SOURCE DATA >>
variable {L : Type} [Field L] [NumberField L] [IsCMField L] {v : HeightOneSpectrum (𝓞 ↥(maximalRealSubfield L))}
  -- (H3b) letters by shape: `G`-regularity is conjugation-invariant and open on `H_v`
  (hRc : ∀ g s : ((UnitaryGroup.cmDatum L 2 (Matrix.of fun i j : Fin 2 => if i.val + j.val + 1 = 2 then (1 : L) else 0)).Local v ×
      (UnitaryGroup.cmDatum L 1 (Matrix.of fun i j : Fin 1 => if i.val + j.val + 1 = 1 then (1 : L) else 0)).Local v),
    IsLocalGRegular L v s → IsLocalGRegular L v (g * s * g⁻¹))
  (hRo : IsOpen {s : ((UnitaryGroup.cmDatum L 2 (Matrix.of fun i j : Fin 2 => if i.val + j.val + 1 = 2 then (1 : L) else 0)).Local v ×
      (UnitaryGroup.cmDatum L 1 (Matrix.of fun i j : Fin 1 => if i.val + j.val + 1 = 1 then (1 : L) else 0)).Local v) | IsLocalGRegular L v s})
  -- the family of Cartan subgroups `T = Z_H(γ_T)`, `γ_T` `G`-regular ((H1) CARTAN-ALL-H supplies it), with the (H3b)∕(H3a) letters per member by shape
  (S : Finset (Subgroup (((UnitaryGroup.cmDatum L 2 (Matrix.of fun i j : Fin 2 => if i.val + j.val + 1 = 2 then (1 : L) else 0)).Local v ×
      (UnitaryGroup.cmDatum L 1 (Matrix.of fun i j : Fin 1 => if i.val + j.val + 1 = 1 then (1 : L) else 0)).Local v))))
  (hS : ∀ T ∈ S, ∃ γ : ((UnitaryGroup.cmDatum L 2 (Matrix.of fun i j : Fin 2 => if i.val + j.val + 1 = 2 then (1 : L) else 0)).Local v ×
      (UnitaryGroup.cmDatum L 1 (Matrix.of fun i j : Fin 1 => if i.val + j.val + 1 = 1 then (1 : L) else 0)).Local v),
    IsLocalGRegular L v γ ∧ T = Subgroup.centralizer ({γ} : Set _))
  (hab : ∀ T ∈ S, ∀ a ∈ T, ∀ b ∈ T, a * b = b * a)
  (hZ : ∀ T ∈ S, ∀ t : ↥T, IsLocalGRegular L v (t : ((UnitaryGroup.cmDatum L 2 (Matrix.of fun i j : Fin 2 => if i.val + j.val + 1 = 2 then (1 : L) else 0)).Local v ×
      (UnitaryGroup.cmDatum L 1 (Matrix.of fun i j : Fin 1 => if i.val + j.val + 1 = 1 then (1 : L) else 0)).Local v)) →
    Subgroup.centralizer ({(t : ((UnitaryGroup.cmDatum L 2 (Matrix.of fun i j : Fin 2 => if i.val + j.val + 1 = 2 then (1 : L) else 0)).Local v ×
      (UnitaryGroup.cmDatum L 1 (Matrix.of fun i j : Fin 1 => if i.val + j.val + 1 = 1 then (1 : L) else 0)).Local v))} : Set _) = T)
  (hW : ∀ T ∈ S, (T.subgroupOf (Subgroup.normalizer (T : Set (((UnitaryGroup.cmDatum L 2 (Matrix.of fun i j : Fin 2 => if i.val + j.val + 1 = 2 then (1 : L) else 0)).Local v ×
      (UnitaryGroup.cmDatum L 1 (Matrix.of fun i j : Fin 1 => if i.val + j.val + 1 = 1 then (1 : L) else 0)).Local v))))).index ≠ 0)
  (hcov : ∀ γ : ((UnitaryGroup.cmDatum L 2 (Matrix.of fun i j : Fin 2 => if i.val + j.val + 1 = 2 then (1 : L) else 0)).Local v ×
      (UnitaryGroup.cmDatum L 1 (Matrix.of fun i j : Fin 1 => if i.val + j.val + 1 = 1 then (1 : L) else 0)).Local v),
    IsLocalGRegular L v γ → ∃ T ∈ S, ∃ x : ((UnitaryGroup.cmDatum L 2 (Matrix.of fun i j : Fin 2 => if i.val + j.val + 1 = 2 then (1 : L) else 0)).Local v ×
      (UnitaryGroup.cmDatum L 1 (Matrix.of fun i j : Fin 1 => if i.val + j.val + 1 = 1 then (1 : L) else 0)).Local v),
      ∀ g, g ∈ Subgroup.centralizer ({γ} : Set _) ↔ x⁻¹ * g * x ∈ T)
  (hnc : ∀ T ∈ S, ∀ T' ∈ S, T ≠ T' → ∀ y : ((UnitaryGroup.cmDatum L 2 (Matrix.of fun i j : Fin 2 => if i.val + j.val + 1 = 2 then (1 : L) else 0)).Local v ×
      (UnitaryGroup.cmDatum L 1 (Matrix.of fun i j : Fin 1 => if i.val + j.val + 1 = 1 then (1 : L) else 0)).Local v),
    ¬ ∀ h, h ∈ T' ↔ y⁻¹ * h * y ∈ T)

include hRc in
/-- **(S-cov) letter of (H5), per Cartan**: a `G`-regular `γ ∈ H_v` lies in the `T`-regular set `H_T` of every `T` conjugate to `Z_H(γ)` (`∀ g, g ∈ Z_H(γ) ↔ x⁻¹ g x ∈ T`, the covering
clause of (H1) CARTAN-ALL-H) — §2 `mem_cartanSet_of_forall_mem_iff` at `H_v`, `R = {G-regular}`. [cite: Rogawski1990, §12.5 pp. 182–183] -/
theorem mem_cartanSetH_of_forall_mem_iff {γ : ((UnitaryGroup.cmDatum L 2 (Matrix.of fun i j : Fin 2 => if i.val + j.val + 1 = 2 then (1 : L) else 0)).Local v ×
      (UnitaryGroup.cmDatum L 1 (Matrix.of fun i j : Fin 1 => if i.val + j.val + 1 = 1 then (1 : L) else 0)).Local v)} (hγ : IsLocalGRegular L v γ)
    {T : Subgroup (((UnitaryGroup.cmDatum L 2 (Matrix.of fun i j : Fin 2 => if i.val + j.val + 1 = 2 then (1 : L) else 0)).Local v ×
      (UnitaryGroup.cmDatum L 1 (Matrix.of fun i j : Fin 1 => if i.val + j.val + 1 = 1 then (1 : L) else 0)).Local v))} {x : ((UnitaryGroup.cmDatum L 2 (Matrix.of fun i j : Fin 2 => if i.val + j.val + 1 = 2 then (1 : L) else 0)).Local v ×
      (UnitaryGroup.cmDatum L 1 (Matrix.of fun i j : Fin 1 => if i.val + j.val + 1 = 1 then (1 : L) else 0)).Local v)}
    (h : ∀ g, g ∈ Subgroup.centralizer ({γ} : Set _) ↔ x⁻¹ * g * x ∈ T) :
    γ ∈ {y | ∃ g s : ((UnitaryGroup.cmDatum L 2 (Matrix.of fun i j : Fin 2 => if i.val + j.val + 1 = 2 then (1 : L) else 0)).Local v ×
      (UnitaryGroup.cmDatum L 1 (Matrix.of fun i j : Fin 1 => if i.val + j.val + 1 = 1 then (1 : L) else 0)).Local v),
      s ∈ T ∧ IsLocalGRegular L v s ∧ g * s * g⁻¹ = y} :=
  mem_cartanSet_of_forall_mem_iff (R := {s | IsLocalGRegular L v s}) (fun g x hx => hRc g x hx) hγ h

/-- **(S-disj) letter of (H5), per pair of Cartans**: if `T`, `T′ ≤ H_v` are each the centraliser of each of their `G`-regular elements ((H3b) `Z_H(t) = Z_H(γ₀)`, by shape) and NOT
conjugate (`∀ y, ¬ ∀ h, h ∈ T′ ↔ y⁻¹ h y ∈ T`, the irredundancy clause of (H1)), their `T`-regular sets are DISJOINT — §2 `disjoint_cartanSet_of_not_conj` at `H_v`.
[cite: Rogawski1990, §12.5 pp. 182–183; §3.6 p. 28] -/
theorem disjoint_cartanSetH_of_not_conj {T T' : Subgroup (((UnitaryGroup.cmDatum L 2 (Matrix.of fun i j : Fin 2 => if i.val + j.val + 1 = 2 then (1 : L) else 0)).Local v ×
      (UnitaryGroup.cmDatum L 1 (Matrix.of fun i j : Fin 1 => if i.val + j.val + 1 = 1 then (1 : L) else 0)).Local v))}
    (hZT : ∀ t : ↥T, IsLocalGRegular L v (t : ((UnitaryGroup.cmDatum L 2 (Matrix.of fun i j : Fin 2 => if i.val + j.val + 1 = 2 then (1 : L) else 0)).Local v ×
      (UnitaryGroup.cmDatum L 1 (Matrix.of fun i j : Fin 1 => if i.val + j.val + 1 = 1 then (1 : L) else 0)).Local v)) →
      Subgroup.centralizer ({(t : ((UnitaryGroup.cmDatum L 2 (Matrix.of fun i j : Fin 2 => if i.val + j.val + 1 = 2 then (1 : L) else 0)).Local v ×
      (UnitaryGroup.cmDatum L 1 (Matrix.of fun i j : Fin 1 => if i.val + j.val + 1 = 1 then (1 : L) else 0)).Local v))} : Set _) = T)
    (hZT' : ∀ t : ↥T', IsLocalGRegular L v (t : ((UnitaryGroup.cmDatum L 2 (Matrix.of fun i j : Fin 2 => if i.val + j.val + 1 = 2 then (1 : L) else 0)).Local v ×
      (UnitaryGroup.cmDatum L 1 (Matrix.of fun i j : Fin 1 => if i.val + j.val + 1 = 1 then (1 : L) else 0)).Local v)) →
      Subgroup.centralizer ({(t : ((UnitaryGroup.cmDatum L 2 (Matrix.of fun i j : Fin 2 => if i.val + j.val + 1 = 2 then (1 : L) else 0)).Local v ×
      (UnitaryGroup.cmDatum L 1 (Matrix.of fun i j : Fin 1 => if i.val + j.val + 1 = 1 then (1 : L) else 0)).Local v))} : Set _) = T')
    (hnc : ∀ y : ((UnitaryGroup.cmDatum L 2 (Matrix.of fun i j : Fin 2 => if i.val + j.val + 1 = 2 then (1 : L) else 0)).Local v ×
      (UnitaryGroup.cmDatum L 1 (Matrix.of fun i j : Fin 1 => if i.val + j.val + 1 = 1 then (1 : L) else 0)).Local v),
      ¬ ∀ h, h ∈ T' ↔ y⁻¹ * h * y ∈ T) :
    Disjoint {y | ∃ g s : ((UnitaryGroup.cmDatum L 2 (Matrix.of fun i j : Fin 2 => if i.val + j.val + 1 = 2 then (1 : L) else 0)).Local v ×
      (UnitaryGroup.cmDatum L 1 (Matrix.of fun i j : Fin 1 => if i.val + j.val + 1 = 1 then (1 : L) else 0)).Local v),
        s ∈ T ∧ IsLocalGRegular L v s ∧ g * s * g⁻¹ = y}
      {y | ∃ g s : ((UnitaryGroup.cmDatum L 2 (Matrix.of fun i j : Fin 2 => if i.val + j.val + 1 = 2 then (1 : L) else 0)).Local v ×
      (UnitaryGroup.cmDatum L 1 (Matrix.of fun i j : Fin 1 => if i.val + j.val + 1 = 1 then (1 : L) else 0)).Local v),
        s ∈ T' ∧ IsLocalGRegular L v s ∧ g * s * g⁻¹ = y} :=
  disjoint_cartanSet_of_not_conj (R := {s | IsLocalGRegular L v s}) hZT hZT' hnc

AIM OF THE TASK >> Among the records above, a stretch begins at the line containing "IsLocalGRegular L v γ)" and ends at the line containing "(hZT : ∀ t : ↥T, IsLocalGRegular". Restate that stretch word for word, and nothing else.

ANSWER BELOW >>
      (UnitaryGroup.cmDatum L 1 (Matrix.of fun i j : Fin 1 => if i.val + j.val + 1 = 1 then (1 : L) else 0)).Local v)} (hγ : IsLocalGRegular L v γ)
    {T : Subgroup (((UnitaryGroup.cmDatum L 2 (Matrix.of fun i j : Fin 2 => if i.val + j.val + 1 = 2 then (1 : L) else 0)).Local v ×
      (UnitaryGroup.cmDatum L 1 (Matrix.of fun i j : Fin 1 => if i.val + j.val + 1 = 1 then (1 : L) else 0)).Local v))} {x : ((UnitaryGroup.cmDatum L 2 (Matrix.of fun i j : Fin 2 => if i.val + j.val + 1 = 2 then (1 : L) else 0)).Local v ×
      (UnitaryGroup.cmDatum L 1 (Matrix.of fun i j : Fin 1 => if i.val + j.val + 1 = 1 then (1 : L) else 0)).Local v)}
    (h : ∀ g, g ∈ Subgroup.centralizer ({γ} : Set _) ↔ x⁻¹ * g * x ∈ T) :
    γ ∈ {y | ∃ g s : ((UnitaryGroup.cmDatum L 2 (Matrix.of fun i j : Fin 2 => if i.val + j.val + 1 = 2 then (1 : L) else 0)).Local v ×
      (UnitaryGroup.cmDatum L 1 (Matrix.of fun i j : Fin 1 => if i.val + j.val + 1 = 1 then (1 : L) else 0)).Local v),
      s ∈ T ∧ IsLocalGRegular L v s ∧ g * s * g⁻¹ = y} :=
  mem_cartanSet_of_forall_mem_iff (R := {s | IsLocalGRegular L v s}) (fun g x hx => hRc g x hx) hγ h

/-- **(S-disj) letter of (H5), per pair of Cartans**: if `T`, `T′ ≤ H_v` are each the centraliser of each of their `G`-regular elements ((H3b) `Z_H(t) = Z_H(γ₀)`, by shape) and NOT
conjugate (`∀ y, ¬ ∀ h, h ∈ T′ ↔ y⁻¹ h y ∈ T`, the irredundancy clause of (H1)), their `T`-regular sets are DISJOINT — §2 `disjoint_cartanSet_of_not_conj` at `H_v`.
[cite: Rogawski1990, §12.5 pp. 182–183; §3.6 p. 28] -/
theorem disjoint_cartanSetH_of_not_conj {T T' : Subgroup (((UnitaryGroup.cmDatum L 2 (Matrix.of fun i j : Fin 2 => if i.val + j.val + 1 = 2 then (1 : L) else 0)).Local v ×
      (UnitaryGroup.cmDatum L 1 (Matrix.of fun i j : Fin 1 => if i.val + j.val + 1 = 1 then (1 : L) else 0)).Local v))}
    (hZT : ∀ t : ↥T, IsLocalGRegular L v (t : ((UnitaryGroup.cmDatum L 2 (Matrix.of fun i j : Fin 2 => if i.val + j.val + 1 = 2 then (1 : L) else 0)).Local v ×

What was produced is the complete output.